Turning back, she saw him looking at the table with a heavy head. She placed the glass in front of him, and took in his image with greedy curiosity. His hair was matted, his ears drooped, and his eyelids were drowning in exhaustion. He sipped his drink absent-mindedly, looking this way and that, as if a seraph brandishing a flaming sword would at any moment burst through the door to free him from his own personal hell.

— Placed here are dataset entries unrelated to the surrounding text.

import Summits.HubbardSuperconductivity.HubbardSuperconductivity.Theorems.AnisotropyChordSpinMonotoneTwoMagnonRookWeightedMonotone

/-!
# Route `AnisotropyChord`: THEOREM R (weighted rook graphs) — all coupling ratios `J ≠ 1`

The analytic form `wrook_flatOverlap_antitone` (file `…RookWeightedMonotone`) is stated for the
coupling ratio `0 < J < 1` (`J₂ < J₁`).  The three-class eigen-equations are symmetric under
exchanging the two contact orbits: if `(u, v, E)` is a physical point for `(p, q, J)` at coupling
`σ`, then `(v, u, E/J)` is a physical point for `(q, p, 1/J)` at the SAME `σ` (`wrook_point_swap`),
and the flat overlap is symmetric, `W_{p,q}(u,v) = W_{q,p}(v,u)`.  Hence the monotonicity holds for
every `J > 0`, `J ≠ 1` (`wrook_flatOverlap_antitone_of_ne_one`); the equal-weight case `J = 1` is
the tree theorem `rook_twoMagnon_condensate_monotone` (exact one-parameter solution).  Pure algebra;
no definition is introduced.
-/

set_option linter.dupNamespace false

namespace Summit.HubbardSuperconductivity.HubbardSuperconductivity.Theorems.AnisotropyChord.TwoMagnon

/-- **Orbit swap.**  A physical point `(u, v, E)` of the weighted rook quotient for `(p, q, J)` at
coupling `σ` (eigen-equations (E1)–(E3)) gives the physical point `(v, u, E/J)` for `(q, p, 1/J)` at
the same coupling: (E1)–(E3) divided by `J`. [folklore] -/
theorem wrook_point_swap {p q J σ E u v : ℝ} (hJ : 0 < J)
    (e1 : u * (J * q + σ - E) = J * q) (e2 : v * (p + σ * J - E) = p)
    (e3 : E = (1 - v) + J * (1 - u)) :
    v * (1 / J * p + σ - E / J) = 1 / J * p ∧ u * (q + σ * (1 / J) - E / J) = q ∧
      E / J = (1 - u) + 1 / J * (1 - v) := by
  have hJ0 : J ≠ 0 := hJ.ne'
  refine ⟨?_, ?_, ?_⟩
  · field_simp
    linear_combination e2
  · field_simp
    linear_combination e1
  · field_simp
    linear_combination e3

/-- **THEOREM R, analytic form, every coupling ratio `J ≠ 1`.**  For real `p, q ≥ 1`, `0 < J`,
`J ≠ 1`, two physical points of the weighted rook quotient at couplings `0 < σ₁ ≤ σ₂` satisfy
`W(u₂,v₂) ≤ W(u₁,v₁)`, `W(u,v) = (pu + qv + pq)²/((p + q + pq)(pu² + qv² + pq))`: the case `J < 1`
is `wrook_flatOverlap_antitone`; for `J > 1` apply it to the swapped data `(q, p, 1/J)`
(`wrook_point_swap`) and use the symmetry of `W`.  Theory seat hubbard-h0-rotor-theory-1,
ROTOR-THEORY-5 §41 (THEOREM R: all anisotropies `J₂/J₁`). [folklore] -/
theorem wrook_flatOverlap_antitone_of_ne_one (p q J : ℝ) (hp : 1 ≤ p) (hq : 1 ≤ q) (hJ : 0 < J)
    (hJ1 : J ≠ 1) {σ₁ E₁ u₁ v₁ σ₂ E₂ u₂ v₂ : ℝ} (hσ₁ : 0 < σ₁) (h12 : σ₁ ≤ σ₂)
    (hu₁ : 0 < u₁) (hv₁ : 0 < v₁) (hu₂ : 0 < u₂) (hv₂ : 0 < v₂)
    (a1 : u₁ * (J * q + σ₁ - E₁) = J * q) (a2 : v₁ * (p + σ₁ * J - E₁) = p)
    (a3 : E₁ = (1 - v₁) + J * (1 - u₁))
    (b1 : u₂ * (J * q + σ₂ - E₂) = J * q) (b2 : v₂ * (p + σ₂ * J - E₂) = p)
    (b3 : E₂ = (1 - v₂) + J * (1 - u₂)) :
    (p * u₂ + q * v₂ + p * q) ^ 2 / ((p + q + p * q) * (p * u₂ ^ 2 + q * v₂ ^ 2 + p * q))
      ≤ (p * u₁ + q * v₁ + p * q) ^ 2 / ((p + q + p * q) * (p * u₁ ^ 2 + q * v₁ ^ 2 + p * q)) := by
  rcases lt_or_gt_of_ne hJ1 with hlt | hgt
  · exact wrook_flatOverlap_antitone p q J hp hq hJ hlt hσ₁ h12 hu₁ hv₁ hu₂ hv₂ a1 a2 a3 b1 b2 b3
  · -- `J > 1`: swap the orbits, coupling ratio `1/J < 1`
    have hJ' : 0 < 1 / J := by positivity
    have hJ'1 : 1 / J < 1 := (div_lt_one hJ).mpr hgt
    obtain ⟨c1, c2, c3⟩ := wrook_point_swap hJ a1 a2 a3
    obtain ⟨d1, d2, d3⟩ := wrook_point_swap hJ b1 b2 b3
    have h := wrook_flatOverlap_antitone q p (1 / J) hq hp hJ' hJ'1 hσ₁ h12 hv₁ hu₁ hv₂ hu₂
      c1 c2 c3 d1 d2 d3
    have e₁ : (q * v₁ + p * u₁ + q * p) ^ 2 / ((q + p + q * p) * (q * v₁ ^ 2 + p * u₁ ^ 2 + q * p))
        = (p * u₁ + q * v₁ + p * q) ^ 2 / ((p + q + p * q) * (p * u₁ ^ 2 + q * v₁ ^ 2 + p * q)) := by
      ring_nf
    have e₂ : (q * v₂ + p * u₂ + q * p) ^ 2 / ((q + p + q * p) * (q * v₂ ^ 2 + p * u₂ ^ 2 + q * p))
        = (p * u₂ + q * v₂ + p * q) ^ 2 / ((p + q + p * q) * (p * u₂ ^ 2 + q * v₂ ^ 2 + p * q)) := by
      ring_nf
    rw [e₁, e₂] at h
    exact h

end Summit.HubbardSuperconductivity.HubbardSuperconductivity.Theorems.AnisotropyChord.TwoMagnon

Krystal walked away for a moment to distract herself with other patrons, but found herself pulled back to seat two. As she refilled his glass slowly, she asked him without looking up, "What brings you here tonight?"

He looked at her strangely, as if she had done something quite unorthodox. "I was… thirsty. Why do you ask?"

"Sir, I hate to point it out, but any one of my other customers could kill you with their bare hands. On top of that, most of them are armed," Krystal said, looking him in the eye.

He looked at her with furrowed brows, but didn't say anything.

"What I mean to say is," she leaned a little closer to him, "you're not the usual type that we get in here. At least at this hour."

"Well… I don't think you'll mind my saying the same to you," he said.

"No no, don't change the subject. My interest is piqued now. Who are you?" she asked quietly.

The man chuckled, but answered, "Fox McCloud, milady. At your service," with a polite little bow of the head. Krystal laughed, her mind wanting to cry, and put on that she disbelieved his words.

"Well, Mr. 'McCloud,'" she said, straightening up, "Enjoy your drink."

And he did just that over the next few minutes. But as a man in a dark trench coat stepped through the door and sat in seat ten, Krystal scribbled something onto a napkin and folded it neatly. She eyed this shadowy figure closely, clutching the note in one hand. Laying the napkin down next to Fox's drink without taking her eyes off seat ten, she began to walk toward the other end of the bar.

She stopped in front of this man, looking down at him with an ill-masked malice, and said plainly, "Can I take your order?"

A low voice replied, "Yes, I'll have a…" but he trailed off as Krystal let her hair of the ponytail. It fell down around her face, and the man watched stupidly while she took off her sunglasses. She reached into her jacket and said to the man, "My name is Kursed, and I've been hired to kill you."

Right then, everything in the bar came to a halt. A gun, held by Krystal's frozen hand, stood pointed at this man's nose, other drinkers waited with glasses halfway to their lips, and cards hovered over tables after being thrown down. Nothing stirred the chill, stock-still atmosphere. If anything moved, it was either Fox's face, which was lifting into an open-mouthed realization, or Krystal's eyes, which darted towards Fox for an instant. Then, as she redirected her immensely powerful glare back at her target, she pulled her trigger.

Time burst forward, making up for what it had lost. Motion surged all around the bar, stirring up a post-catastrophic chaos within the walls. People stood up, fell over, and sent chairs flying while Krystal, clutching her weapon, broke for the doors. Stumbling as she went, she wrenched them open, running out into the stormy streets of Kew City.

As she tore through the darkest alleys she could find, water was sent flying with each of her hurried, percussive steps, almost as if they remembered the chaos of the now distant tavern. Rain fell in large, angry handfuls of wetness, and they mingled with Krystal's tears as they unremittingly assaulted her lonely form.